Re: Nan's in Matrix After calling cgetrf in Intel OneAPI 2025.3

jmaha · ‎01-13-2026

I am constructing the LU factorization of a dense block matrix in c++. While performing the block updates, I have to compute the LU of the diagonal blocks during the updates. I'm currently leveraging LAPACKE_cgetrf as my matrix is stored in single-precision.

During this process, my second diagonal block enters cgetrf okay (e.g. the matrix is not singular, and the singular values are reasonable (max/min ~ 50). When it comes out of LAPACKE_cgetrf, there are nan's along the lower triangular that start about a third of the way through the matrix. I've checked 'info', and it comes out set to 0 which would seem to indicate that MKL thinks that the factorization has been successfully computed.

Things that I've tried:

Exporting the suspect "input" matrix block and importing into Matlab to see if I can construct the LU - This works.
Exporting the suspect "input" matrix block and importing into a stand-alone C++ code that just reads the single matrix, constructs the LU factorization (using OneAPI 2025.3), and writes the result to disk - This works.
Reverting back to Intel OneAPI 2024.0 in the original code and constructing the full block LU factorization - This works and the results seem correct.
Run the original code through both Valgrind and Asan - Both of these are not indicating any sort of memory issues.
In the original code, copy the contents of my single-precision diagonal matrix into a temporary double-precision buffer. Factorize this temporary matrix using LAPACKE_zgetrf. Copy the contents of the buffer back into original single-precision matrix. This works.

As the first two bullets indicate, I don't really have a small representative problem to share, and our block LU factorization contains some proprietary algorithms.
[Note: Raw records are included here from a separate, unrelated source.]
import Literature.NumberTheory.LFunctions.HybridJointUniversalityProofs
import Literature.Analysis.Complex.Mergelyan
import HarnessLib

/-!
# Hybrid joint universality: Theorem 1.1 from Lemma 3.1 alone (Mergelyan discharged)

`Literature.NumberTheory.LFunctions.Pankowski2010_thm1_1_of_lem3_1_of_mergelyan`
(`HybridJointUniversalityReduction.lean`) reduces Pańkowski's Theorem 1.1 (general compact `K` with
connected complement; quoted in `HybridJointUniversality.lean`, whose retired named fact
`Pankowski2010_thm1_1` it was until the D-0026 split review of 2026-08-15 — the statement is now
written out as the conclusion) to two written-out hypotheses: `h31` = his Lemma 3.1 (with Remark 2.1) for Dirichlet
`L`-functions on open rectangles inside the strip, and `hMer` = Mergelyan's theorem (his Lemma 4.1).
Mergelyan's theorem is now PROVED in the tree (`Literature.Analysis.Complex.mergelyan`,
`Literature/Analysis/Complex/Mergelyan.lean`, Rudin, *Real and Complex Analysis*, Thm. 20.5), so
the reduction needs `h31` only:

* `Pankowski2010_thm1_1_of_lem3_1` — Theorem 1.1 from Lemma 3.1 on rectangles.
* `pankowski_thm1_1_of_subset_closedBall` — **Theorem 1.1 PROVED for every compact `K` with
  connected complement contained in a closed disc inside the strip**, with the printed hypotheses
  on the targets (continuous and non-vanishing on `K`, holomorphic in the interior): Mergelyan's
  theorem and the zero-free polynomial approximation
  (`Literature.Analysis.Complex.exists_polynomial_norm_sub_exp_lt_of_forall_polynomial`) turn
  the targets into entire zero-free `exp ∘ Qᵢ`, to which the proved disc-analytic theorem
  `Pankowski2010_thm1_1_discAnalytic_holds` applies (this is exactly the source's §4 reduction
  "by the Mergelyan theorem, we can assume that … `fⱼ` are analytic and non-vanishing on some
  simply connected set `G₁`", p. 68, run on a disc);
* `pankowski_thm1_1_closedBall` — the case `K` a closed disc with the printed hypotheses on the
  targets (continuous on the closed disc, holomorphic inside), unconditionally.
* `steuding_thm1_9_of_subset_closedBall` — the same for `ζ` (Steuding, Thm. 1.9 restricted to
  compacta inside a disc of the strip, continuous targets), from
  `Steuding2007_thm1_9_discAnalytic_holds`.

What remains for Theorem 1.1 in full generality is exactly `h31`: the joint-universality machinery
(denseness of joint finite Euler products in a Bergman space, mean-square approximation along the
Kronecker–Weyl flow, `L²`-to-sup) on RECTANGLES; the tree has it on discs only
(`HybridJointUniversalityProofs.lean`: `Pankowski2010_thm1_1_discAnalytic_holds`), and a tall
compact `K` inside `1/2 < σ < 1` is not contained in any disc inside the strip.

## References

* [Pankowski2010] Ł. Pańkowski, *Hybrid joint universality theorem for Dirichlet L-functions*,
  Acta Arith. 141 (2010), 59–72: Lemma 3.1, Lemma 4.1 (Mergelyan), Thm. 4.2, Thm. 1.1.
* [Rudin1987] W. Rudin, *Real and Complex Analysis*, 3rd ed. (1987), Thm. 20.5.
* [Steuding2007] J. Steuding, *Value-Distribution of L-Functions*, LNM 1877 (2007), Thm. 1.9,
  Thm. 5.14.
-/

noncomputable section

open Complex Set Metric MeasureTheory

namespace Literature.NumberTheory.LFunctions

/-- **Pańkowski's Theorem 1.1 from his Lemma 3.1** (Mergelyan's theorem, Lemma 4.1 of the source,
being proved in the tree): hypothesis `h31` = Lemma 3.1 with Remark 2.1 for the Dirichlet
`L`-functions of pairwise non-equivalent characters on open rectangles `(a, b) × (c, d)`,
`1/2 < a < b < 1`, written out as in `Pankowski2010_thm1_1_of_lem3_1_of_mergelyan`; conclusion =
Theorem 1.1 of the source written out (the rendering of `HybridJointUniversality.lean`).
[cite: Pankowski2010, Thm. 1.1, Lemma 3.1, Lemma 4.1 and proof of Thm. 4.2]
[cite: Rudin1987, Thm. 20.5] -/
theorem Pankowski2010_thm1_1_of_lem3_1
    (h31 : ∀ (ι : Type) [Fintype ι] [Nonempty ι] (q : ι → ℕ) [∀ i, NeZero (q i)]
      (χ : ∀ i, DirichletCharacter ℂ (q i)),
      (Pairwise fun i j ↦
        (⟨(χ i).conductor, (χ i).primitiveCharacter⟩ : Σ n, DirichletCharacter ℂ n) ≠
          ⟨(χ j).conductor, (χ j).primitiveCharacter⟩) →
      ∀ a b c d : ℝ, 1 / 2 < a → a < b → b < 1 → c < d →
      ∀ f : ι → ℂ → ℂ, (∀ i, DifferentiableOn ℂ (f i) (Ioo a b ×ℂ Ioo c d)) →
        (∀ i, ∀ s ∈ (Ioo a b ×ℂ Ioo c d), f i s ≠ 0) →
      ∀ (κ : Type) [Fintype κ] [Nonempty κ] (α : κ → ℝ), LinearIndependent ℚ α → ∀ θ : κ → ℝ,
      ∃ B : Finset ℕ, (∀ p ∈ B, p.Prime) ∧
        ∀ ε : ℝ, 0 < ε → ∀ K₀ : Set ℂ, IsCompact K₀ → K₀ ⊆ (Ioo a b ×ℂ Ioo c d) →
          ∃ θB : ℕ → ℝ, ∃ δ : ℝ, 0 < δ ∧ ∃ T₀ : ℝ, ∀ T : ℝ, T₀ ≤ T →
            ENNReal.ofReal (δ * T) ≤
              volume ({τ : ℝ | 0 < τ ∧
                (∀ i, ∀ s ∈ K₀, ‖(χ i).LFunction (s + τ * I) *
                      (∏ p ∈ B, (1 - χ i p * (p : ℂ) ^ (-(s + τ * I)))) -
                    f i s * ∏ p ∈ B, (1 - χ i p * Complex.exp (-(2 * Real.pi * I * θB p)) *
                      (p : ℂ) ^ (-s))‖ < ε) ∧
                (∀ p ∈ B, ∃ m : ℤ, |τ * (Real.log p / (2 * Real.pi)) - θB p - m| < ε) ∧
                ∀ k, ∃ m : ℤ, |τ * α k - θ k - m| < ε} ∩ Icc 0 T)) :
    ∀ (ι : Type) [Fintype ι] [Nonempty ι] (q : ι → ℕ) [∀ i, NeZero (q i)]
      (χ : ∀ i, DirichletCharacter ℂ (q i)),
      (Pairwise fun i j ↦
        (⟨(χ i).conductor, (χ i).primitiveCharacter⟩ : Σ n, DirichletCharacter ℂ n) ≠
          ⟨(χ j).conductor, (χ j).primitiveCharacter⟩) →
      ∀ K : Set ℂ, IsCompact K → IsConnected Kᶜ → K ⊆ {s : ℂ | 1 / 2 < s.re ∧ s.re < 1} →
      ∀ f : ι → ℂ → ℂ, (∀ i, ContinuousOn (f i) K) → (∀ i, ∀ s ∈ K, f i s ≠ 0) →
        (∀ i, DifferentiableOn ℂ (f i) (interior K)) →
      ∀ (κ : Type) [Fintype κ] [Nonempty κ] (α : κ → ℝ), LinearIndependent ℚ α → ∀ θ : κ → ℝ,
      ∀ ε : ℝ, 0 < ε →
        ∃ δ : ℝ, 0 < δ ∧ ∃ T₀ : ℝ, ∀ T : ℝ, T₀ ≤ T →
          ENNReal.ofReal (δ * T) ≤
            volume ({τ : ℝ | (∀ i, ∀ s ∈ K, ‖(χ i).LFunction (s + τ * I) - f i s‖ < ε) ∧
              ∀ k, ∃ m : ℤ, |τ * α k - θ k - m| < ε} ∩ Icc 0 T) :=
  Pankowski2010_thm1_1_of_lem3_1_of_mergelyan h31 fun _ hK hKc _ hf hfd _ hε ↦
    Literature.Analysis.Complex.mergelyan hK hKc hf hfd hε

/-- **Pańkowski's Theorem 1.1 for compacta inside a disc of the strip** (PROVED): for pairwise
non-equivalent characters `χ i`, a compact `K` with connected complement contained in a closed
disc `|s − c| ≤ ρ` with `1/2 < Re c − ρ`, `Re c + ρ < 1`, targets `f i` continuous and
non-vanishing on `K` and holomorphic in the interior of `K`, `ℚ`-linearly independent reals
`α k`, phases `θ k` and `ε > 0`, the set of `τ` with `|L(s + iτ, χ i) − f i(s)| < ε` on `K`
(all `i`) and `‖τ α k − θ k‖ < ε` (all `k`) has positive lower density. Proof: §4 of the source on
a disc — Mergelyan's theorem (`Literature.Analysis.Complex.mergelyan`) and
`Literature.Analysis.Complex.exists_polynomial_norm_sub_exp_lt_of_forall_polynomial` give entire
zero-free `exp ∘ Qᵢ` within `ε/2` of `fᵢ` on `K`; `Pankowski2010_thm1_1_discAnalytic_holds` for
the targets `exp ∘ Qᵢ` on `closedBall c ρ ⊇ K` with `ε/2`; the resulting set of shifts is
contained in the wanted one. [cite: Pankowski2010, Thm. 1.1 and proof of Thm. 4.2 (p. 68)] -/
theorem pankowski_thm1_1_of_subset_closedBall {ι : Type} [Fintype ι] [Nonempty ι] {q : ι → ℕ}
    [∀ i, NeZero (q i)] (χ : ∀ i, DirichletCharacter ℂ (q i))
    (hχ : Pairwise fun i j ↦
      (⟨(χ i).conductor, (χ i).primitiveCharacter⟩ : Σ n, DirichletCharacter ℂ n) ≠
        ⟨(χ j).conductor, (χ j).primitiveCharacter⟩)
    {K : Set ℂ} (hK : IsCompact K) (hKc : IsPreconnected Kᶜ) {c : ℂ} {ρ : ℝ} (hρ : 0 < ρ)
    (h₁ : 1 / 2 < c.re - ρ) (h₂ : c.re + ρ < 1) (hKρ : K ⊆ closedBall c ρ) {f : ι → ℂ → ℂ}
    (hfc : ∀ i, ContinuousOn (f i) K) (hf0 : ∀ i, ∀ s ∈ K, f i s ≠ 0)
    (hfd : ∀ i, DifferentiableOn ℂ (f i) (interior K)) {κ : Type} [Fintype κ] [Nonempty κ]
    {α : κ → ℝ} (hα : LinearIndependent ℚ α) (θ : κ → ℝ) {ε : ℝ} (hε : 0 < ε) :
    ∃ δ : ℝ, 0 < δ ∧ ∃ T₀ : ℝ, ∀ T : ℝ, T₀ ≤ T →
      ENNReal.ofReal (δ * T) ≤
        volume ({τ : ℝ | (∀ i, ∀ s ∈ K, ‖(χ i).LFunction (s + τ * I) - f i s‖ < ε) ∧
          ∀ k, ∃ m : ℤ, |τ * α k - θ k - m| < ε} ∩ Icc 0 T) := by
  -- zero-free entire approximants of the targets (Mergelyan + a holomorphic logarithm)
  have happ : ∀ i, ∃ Q : Polynomial ℂ, ∀ s ∈ K, ‖f i s - Complex.exp (Q.eval s)‖ < ε / 2 :=
    fun i ↦ Literature.Analysis.Complex.exists_polynomial_norm_sub_exp_lt_of_forall_polynomial hK
      hKc (hfc i) (hf0 i)
      (fun η hη ↦ Literature.Analysis.Complex.mergelyan hK hKc (hfc i) (hfd i) hη) (half_pos hε)
  choose Q hQ using happ
  set g : ι → ℂ → ℂ := fun i s ↦ Complex.exp ((Q i).eval s) with hg
  have hgd : ∀ i, DifferentiableOn ℂ (g i) (ball c (ρ + 1)) := fun i ↦
    ((Q i).differentiable.cexp).differentiableOn
  have hg0 : ∀ i, ∀ s ∈ closedBall c ρ, g i s ≠ 0 := fun i s _ ↦ Complex.exp_ne_zero _
  obtain ⟨δ, hδ, T₀, hT⟩ := Pankowski2010_thm1_1_discAnalytic_holds ι q χ hχ c ρ (ρ + 1) hρ
    (by linarith) h₁ h₂ g hgd hg0 κ α hα θ (ε / 2) (half_pos hε)
  refine ⟨δ, hδ, T₀, fun T hT' ↦ (hT T hT').trans (measure_mono ?_)⟩
  rintro τ ⟨⟨hL, hk⟩, hτ⟩
  refine ⟨⟨fun i s hs ↦ ?_, fun k ↦ ?_⟩, hτ⟩
  · calc ‖(χ i).LFunction (s + τ * I) - f i s‖
        = ‖((χ i).LFunction (s + τ * I) - g i s) + (g i s - f i s)‖ := by congr 1; ring
      _ ≤ ‖(χ i).LFunction (s + τ * I) - g i s‖ + ‖g i s - f i s‖ := norm_add_le _ _
      _ < ε / 2 + ε / 2 := by
          refine add_lt_add (hL i s (hKρ hs)) ?_
          rw [norm_sub_rev]
          exact hQ i s hs
      _ = ε := by ring
  · obtain ⟨m, hm⟩ := hk k
    exact ⟨m, hm.trans (half_lt_self hε)⟩

/-- **Pańkowski's Theorem 1.1 on a closed disc, with the printed hypotheses on the targets**
(PROVED): targets continuous and non-vanishing on `|s − c| ≤ ρ` and holomorphic on
`|s − c| < ρ`.
[cite: Pankowski2010, Thm. 1.1 (case K a closed disc)] -/
theorem pankowski_thm1_1_closedBall {ι : Type} [Fintype ι] [Nonempty ι] {q : ι → ℕ}
    [∀ i, NeZero (q i)] (χ : ∀ i, DirichletCharacter ℂ (q i))
    (hχ : Pairwise fun i j ↦
      (⟨(χ i).conductor, (χ i).primitiveCharacter⟩ : Σ n, DirichletCharacter ℂ n) ≠
        ⟨(χ j).conductor, (χ j).primitiveCharacter⟩)
    {c : ℂ} {ρ : ℝ} (hρ : 0 < ρ) (h₁ : 1 / 2 < c.re - ρ) (h₂ : c.re + ρ < 1) {f : ι → ℂ → ℂ}
    (hfc : ∀ i, ContinuousOn (f i) (closedBall c ρ)) (hf0 : ∀ i, ∀ s ∈ closedBall c ρ, f i s ≠ 0)
    (hfd : ∀ i, DifferentiableOn ℂ (f i) (ball c ρ)) {κ : Type} [Fintype κ] [Nonempty κ]
    {α : κ → ℝ} (hα : LinearIndependent ℚ α) (θ : κ → ℝ) {ε : ℝ} (hε : 0 < ε) :
    ∃ δ : ℝ, 0 < δ ∧ ∃ T₀ : ℝ, ∀ T : ℝ, T₀ ≤ T →
      ENNReal.ofReal (δ * T) ≤
        volume ({τ : ℝ |
          (∀ i, ∀ s ∈ closedBall c ρ, ‖(χ i).LFunction (s + τ * I) - f i s‖ < ε) ∧
          ∀ k, ∃ m : ℤ, |τ * α k - θ k - m| < ε} ∩ Icc 0 T) :=
  pankowski_thm1_1_of_subset_closedBall χ hχ (isCompact_closedBall c ρ)
    (isConnected_compl_closedBall c hρ.le).isPreconnected hρ h₁ h₂ subset_rfl hfc hf0
    (fun i ↦ by rw [interior_closedBall c hρ.ne']; exact hfd i) hα θ hε

/-- **Voronin–Bagchi universality of `ζ` for compacta inside a disc of the strip** (Steuding,
Thm. 1.9, case `K ⊆` a closed disc `|s − c| ≤ ρ` with `1/2 < Re c − ρ`, `Re c + ρ < 1`; PROVED):
for `K` compact with connected complement inside such a disc, `g` continuous and non-vanishing on
`K` and holomorphic in the interior of `K`, and `ε > 0`, the set of `τ ∈ [0, T]` with
`max_{s∈K} |ζ(s + iτ) − g(s)| < ε` has measure `≥ δT` for some `δ > 0` and all large `T`. Proof:
Mergelyan's theorem and the zero-free approximation give an entire zero-free `exp ∘ Q` within
`ε/2` of `g` on `K`; apply the proved disc theorem `Steuding2007_thm1_9_discAnalytic_holds` to
`exp ∘ Q` on `closedBall c ρ ⊇ K` with `ε/2`. (The general Thm. 1.9 — every compact `K` with
connected complement in `1/2 < σ < 1` — still needs the universality machinery on general
domains; see the module docstring.) [cite: Steuding2007, Thm. 1.9 and Thm. 5.14 (proof)] -/
theorem steuding_thm1_9_of_subset_closedBall {K : Set ℂ} (hK : IsCompact K)
    (hKc : IsPreconnected Kᶜ) {c : ℂ} {ρ : ℝ} (hρ : 0 < ρ) (h₁ : 1 / 2 < c.re - ρ)
    (h₂ : c.re + ρ < 1) (hKρ : K ⊆ closedBall c ρ) {g : ℂ → ℂ} (hgc : ContinuousOn g K)
    (hg0 : ∀ s ∈ K, g s ≠ 0) (hgd : DifferentiableOn ℂ g (interior K)) {ε : ℝ} (hε : 0 < ε) :
    ∃ δ : ℝ, 0 < δ ∧ ∃ T₀ : ℝ, ∀ T : ℝ, T₀ ≤ T →
      ENNReal.ofReal (δ * T) ≤
        volume ({τ : ℝ | ∀ s ∈ K, ‖riemannZeta (s + τ * I) - g s‖ < ε} ∩ Icc 0 T) := by
  obtain ⟨Q, hQ⟩ := Literature.Analysis.Complex.exists_polynomial_norm_sub_exp_lt_of_forall_polynomial
    hK hKc hgc hg0 (fun η hη ↦ Literature.Analysis.Complex.mergelyan hK hKc hgc hgd hη)
    (half_pos hε)
  have hfd : DifferentiableOn ℂ (fun s ↦ Complex.exp (Q.eval s)) (ball c (ρ + 1)) :=
    (Q.differentiable.cexp).differentiableOn
  obtain ⟨δ, hδ, T₀, hT⟩ := Steuding2007_thm1_9_discAnalytic_holds c ρ (ρ + 1) hρ (by linarith)
    h₁ h₂ (fun s ↦ Complex.exp (Q.eval s)) hfd (fun s _ ↦ Complex.exp_ne_zero _) (ε / 2)
    (half_pos hε)
  refine ⟨δ, hδ, T₀, fun T hT' ↦ (hT T hT').trans (measure_mono ?_)⟩
  rintro τ ⟨hL, hτ⟩
  refine ⟨fun s hs ↦ ?_, hτ⟩
  calc ‖riemannZeta (s + τ * I) - g s‖
      = ‖(riemannZeta (s + τ * I) - Complex.exp (Q.eval s)) + (Complex.exp (Q.eval s) - g s)‖ := by
        congr 1; ring
    _ ≤ ‖riemannZeta (s + τ * I) - Complex.exp (Q.eval s)‖ + ‖Complex.exp (Q.eval s) - g s‖ :=
        norm_add_le _ _
    _ < ε / 2 + ε / 2 := by
        refine add_lt_add (hL s (hKρ hs)) ?_
        rw [norm_sub_rev]
        exact hQ s hs
    _ = ε := by ring

end Literature.NumberTheory.LFunctions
I'm just asking whether anyone has experienced anything similar to this - has anyone noticed single-precision LU factorization failing with Nan's reported in the matrix after performing LAPACKE_cgetrf in OneAPI 2025.3? If so, were you able to find a work-around, or did you have to revert back to an older version?

Thanks!

Fengrui · ‎01-14-2026

Hi,

Thanks for reporting this issue.

We need more information as there is not a small reproducer.

Could you run both the original code and the stand-alone C++ code with MKL_VERBOSE=1, and share the output for the cgetrf calls?
Except for the NaNs, are other elements of the output correct?
Could you try calling mkl_free_buffers() before the call to cgetrf?

Thanks,

Fengrui

jmaha · ‎01-19-2026

Thanks for reaching out Fengui!

It turns out that the problem likely stems from subnormal numbers being generated during my global block LU factorization. Prior to making any calls to LAPACKE_cgetrf on any sub-block I issued the following command:

_mm_setcsr(_mm_getcsr() | 0x8040)

This flushes all of the underflows to zero, and treats denormal inputs as zero.

This seems to have fixed my issue!

The biggest clue was the fact that I could copy the contents of my matrix into a double-precision buffer, call LAPACKE_zgetrf on the double-precision data, and copy the results back to my original single-precision buffer and my factorization was ultimately successful. However, calling LAPACKE_cgetrf on the original data always failed.